Requirement ▸ Nothing but the lines from the one containing "namespace DriftHeatSub" through the one containing "bounded measurable) —", both included, should be given again, each exactly as written below.

Data shown ▸
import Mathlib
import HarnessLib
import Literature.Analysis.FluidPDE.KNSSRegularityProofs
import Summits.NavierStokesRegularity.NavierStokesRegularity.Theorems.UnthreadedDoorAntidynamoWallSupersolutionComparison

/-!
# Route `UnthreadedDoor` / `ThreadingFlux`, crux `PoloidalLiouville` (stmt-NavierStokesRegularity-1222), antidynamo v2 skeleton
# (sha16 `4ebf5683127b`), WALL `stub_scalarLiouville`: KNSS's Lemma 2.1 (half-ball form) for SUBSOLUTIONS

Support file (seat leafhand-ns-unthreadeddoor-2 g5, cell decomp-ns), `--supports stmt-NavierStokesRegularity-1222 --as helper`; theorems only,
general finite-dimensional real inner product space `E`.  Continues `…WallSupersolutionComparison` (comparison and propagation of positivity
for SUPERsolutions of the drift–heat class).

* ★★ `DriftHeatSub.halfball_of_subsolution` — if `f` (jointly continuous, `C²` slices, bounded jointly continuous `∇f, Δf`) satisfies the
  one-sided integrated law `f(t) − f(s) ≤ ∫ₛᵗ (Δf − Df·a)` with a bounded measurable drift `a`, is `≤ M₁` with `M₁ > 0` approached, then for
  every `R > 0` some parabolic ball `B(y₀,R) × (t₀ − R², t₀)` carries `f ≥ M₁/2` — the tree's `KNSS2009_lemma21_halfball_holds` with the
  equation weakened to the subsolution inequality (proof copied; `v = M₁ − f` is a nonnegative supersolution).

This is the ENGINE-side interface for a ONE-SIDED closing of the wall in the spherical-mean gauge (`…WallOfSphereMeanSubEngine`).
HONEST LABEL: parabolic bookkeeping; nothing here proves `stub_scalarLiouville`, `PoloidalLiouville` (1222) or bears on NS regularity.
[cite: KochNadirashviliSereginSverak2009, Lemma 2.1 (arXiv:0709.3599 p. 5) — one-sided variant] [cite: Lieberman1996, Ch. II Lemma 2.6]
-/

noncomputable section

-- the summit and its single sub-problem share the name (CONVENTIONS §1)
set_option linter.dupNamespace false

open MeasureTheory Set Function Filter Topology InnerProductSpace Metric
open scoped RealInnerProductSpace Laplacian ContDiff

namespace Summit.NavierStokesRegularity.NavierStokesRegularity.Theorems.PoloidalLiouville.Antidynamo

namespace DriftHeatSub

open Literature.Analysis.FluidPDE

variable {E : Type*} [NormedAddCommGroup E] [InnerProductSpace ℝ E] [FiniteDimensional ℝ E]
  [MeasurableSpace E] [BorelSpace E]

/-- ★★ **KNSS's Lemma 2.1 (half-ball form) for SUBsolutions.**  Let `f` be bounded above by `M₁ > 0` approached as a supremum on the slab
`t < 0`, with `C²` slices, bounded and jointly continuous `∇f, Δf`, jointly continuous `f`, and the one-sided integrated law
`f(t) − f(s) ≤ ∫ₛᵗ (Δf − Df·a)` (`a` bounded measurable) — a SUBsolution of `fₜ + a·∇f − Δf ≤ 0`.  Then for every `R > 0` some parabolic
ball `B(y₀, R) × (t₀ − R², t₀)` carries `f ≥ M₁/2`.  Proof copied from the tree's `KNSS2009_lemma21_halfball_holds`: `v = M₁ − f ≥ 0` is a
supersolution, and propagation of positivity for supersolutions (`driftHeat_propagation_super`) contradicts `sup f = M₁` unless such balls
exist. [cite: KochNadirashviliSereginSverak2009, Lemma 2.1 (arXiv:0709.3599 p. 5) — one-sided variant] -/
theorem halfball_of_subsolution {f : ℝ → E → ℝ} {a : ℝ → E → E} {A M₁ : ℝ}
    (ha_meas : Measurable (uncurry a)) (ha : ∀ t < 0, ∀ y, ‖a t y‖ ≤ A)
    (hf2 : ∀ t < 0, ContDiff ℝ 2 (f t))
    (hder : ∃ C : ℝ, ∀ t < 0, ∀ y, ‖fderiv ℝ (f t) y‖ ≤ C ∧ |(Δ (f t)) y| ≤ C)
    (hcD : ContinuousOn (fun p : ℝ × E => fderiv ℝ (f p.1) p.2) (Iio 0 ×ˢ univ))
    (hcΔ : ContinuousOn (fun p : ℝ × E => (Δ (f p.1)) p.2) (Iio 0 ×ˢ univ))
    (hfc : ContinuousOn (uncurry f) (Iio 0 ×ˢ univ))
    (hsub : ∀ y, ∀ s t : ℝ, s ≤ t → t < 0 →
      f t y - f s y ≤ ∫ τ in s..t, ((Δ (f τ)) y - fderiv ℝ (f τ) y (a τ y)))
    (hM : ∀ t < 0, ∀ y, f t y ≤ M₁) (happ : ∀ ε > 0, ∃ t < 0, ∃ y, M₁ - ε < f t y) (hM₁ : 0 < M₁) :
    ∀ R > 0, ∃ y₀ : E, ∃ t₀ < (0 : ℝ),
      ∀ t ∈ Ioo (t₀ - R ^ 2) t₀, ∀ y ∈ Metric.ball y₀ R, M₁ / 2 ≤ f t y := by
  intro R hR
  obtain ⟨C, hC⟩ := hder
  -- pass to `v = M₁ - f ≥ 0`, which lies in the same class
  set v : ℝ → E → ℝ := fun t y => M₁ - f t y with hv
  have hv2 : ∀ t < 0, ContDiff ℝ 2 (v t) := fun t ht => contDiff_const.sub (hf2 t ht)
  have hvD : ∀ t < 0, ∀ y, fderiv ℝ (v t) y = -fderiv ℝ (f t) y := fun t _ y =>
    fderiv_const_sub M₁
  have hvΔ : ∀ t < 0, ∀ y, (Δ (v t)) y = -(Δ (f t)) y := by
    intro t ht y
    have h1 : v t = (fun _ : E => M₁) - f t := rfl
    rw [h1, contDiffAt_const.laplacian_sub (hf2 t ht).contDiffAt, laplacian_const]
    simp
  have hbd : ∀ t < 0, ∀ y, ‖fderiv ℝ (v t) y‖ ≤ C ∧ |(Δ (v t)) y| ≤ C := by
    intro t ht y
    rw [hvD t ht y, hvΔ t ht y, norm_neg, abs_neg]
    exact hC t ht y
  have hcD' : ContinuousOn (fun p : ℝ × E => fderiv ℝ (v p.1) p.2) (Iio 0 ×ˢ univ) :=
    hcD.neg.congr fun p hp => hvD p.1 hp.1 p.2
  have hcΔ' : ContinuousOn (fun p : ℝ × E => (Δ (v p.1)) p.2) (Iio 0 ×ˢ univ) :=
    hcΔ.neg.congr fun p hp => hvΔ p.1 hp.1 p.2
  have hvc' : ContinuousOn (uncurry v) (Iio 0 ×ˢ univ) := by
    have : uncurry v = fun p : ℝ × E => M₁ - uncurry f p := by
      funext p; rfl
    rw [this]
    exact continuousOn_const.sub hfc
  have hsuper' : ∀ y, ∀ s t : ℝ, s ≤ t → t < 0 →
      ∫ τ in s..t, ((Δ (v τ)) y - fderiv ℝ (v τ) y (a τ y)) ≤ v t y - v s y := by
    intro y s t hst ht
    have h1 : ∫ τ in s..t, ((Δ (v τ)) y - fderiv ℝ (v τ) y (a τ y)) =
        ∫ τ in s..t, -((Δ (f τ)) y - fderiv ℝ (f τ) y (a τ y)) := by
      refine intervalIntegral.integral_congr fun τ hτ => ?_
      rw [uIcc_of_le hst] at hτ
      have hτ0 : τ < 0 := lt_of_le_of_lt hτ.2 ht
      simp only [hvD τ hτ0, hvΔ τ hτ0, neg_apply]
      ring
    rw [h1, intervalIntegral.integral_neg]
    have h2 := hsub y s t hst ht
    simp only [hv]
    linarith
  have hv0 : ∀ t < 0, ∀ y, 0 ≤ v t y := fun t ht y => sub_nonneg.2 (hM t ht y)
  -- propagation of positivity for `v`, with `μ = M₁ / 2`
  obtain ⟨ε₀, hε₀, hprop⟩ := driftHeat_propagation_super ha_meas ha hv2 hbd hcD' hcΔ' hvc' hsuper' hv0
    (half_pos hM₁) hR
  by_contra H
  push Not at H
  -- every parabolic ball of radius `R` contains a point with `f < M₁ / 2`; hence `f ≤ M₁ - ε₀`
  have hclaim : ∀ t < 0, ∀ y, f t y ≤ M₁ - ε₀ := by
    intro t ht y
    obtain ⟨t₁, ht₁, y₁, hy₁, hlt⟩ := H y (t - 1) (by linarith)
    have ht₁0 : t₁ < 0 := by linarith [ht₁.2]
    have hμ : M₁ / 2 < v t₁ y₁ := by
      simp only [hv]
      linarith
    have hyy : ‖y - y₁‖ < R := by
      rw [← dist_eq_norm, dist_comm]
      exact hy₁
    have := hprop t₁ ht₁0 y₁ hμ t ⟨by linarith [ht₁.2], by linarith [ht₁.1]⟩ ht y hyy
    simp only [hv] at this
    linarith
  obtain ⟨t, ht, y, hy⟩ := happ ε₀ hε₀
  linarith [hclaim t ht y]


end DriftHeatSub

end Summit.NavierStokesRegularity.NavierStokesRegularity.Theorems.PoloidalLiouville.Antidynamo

Answer to this problem ▸
namespace DriftHeatSub

open Literature.Analysis.FluidPDE

variable {E : Type*} [NormedAddCommGroup E] [InnerProductSpace ℝ E] [FiniteDimensional ℝ E]
  [MeasurableSpace E] [BorelSpace E]

/-- ★★ **KNSS's Lemma 2.1 (half-ball form) for SUBsolutions.**  Let `f` be bounded above by `M₁ > 0` approached as a supremum on the slab
`t < 0`, with `C²` slices, bounded and jointly continuous `∇f, Δf`, jointly continuous `f`, and the one-sided integrated law
`f(t) − f(s) ≤ ∫ₛᵗ (Δf − Df·a)` (`a` bounded measurable) — a SUBsolution of `fₜ + a·∇f − Δf ≤ 0`.  Then for every `R > 0` some parabolic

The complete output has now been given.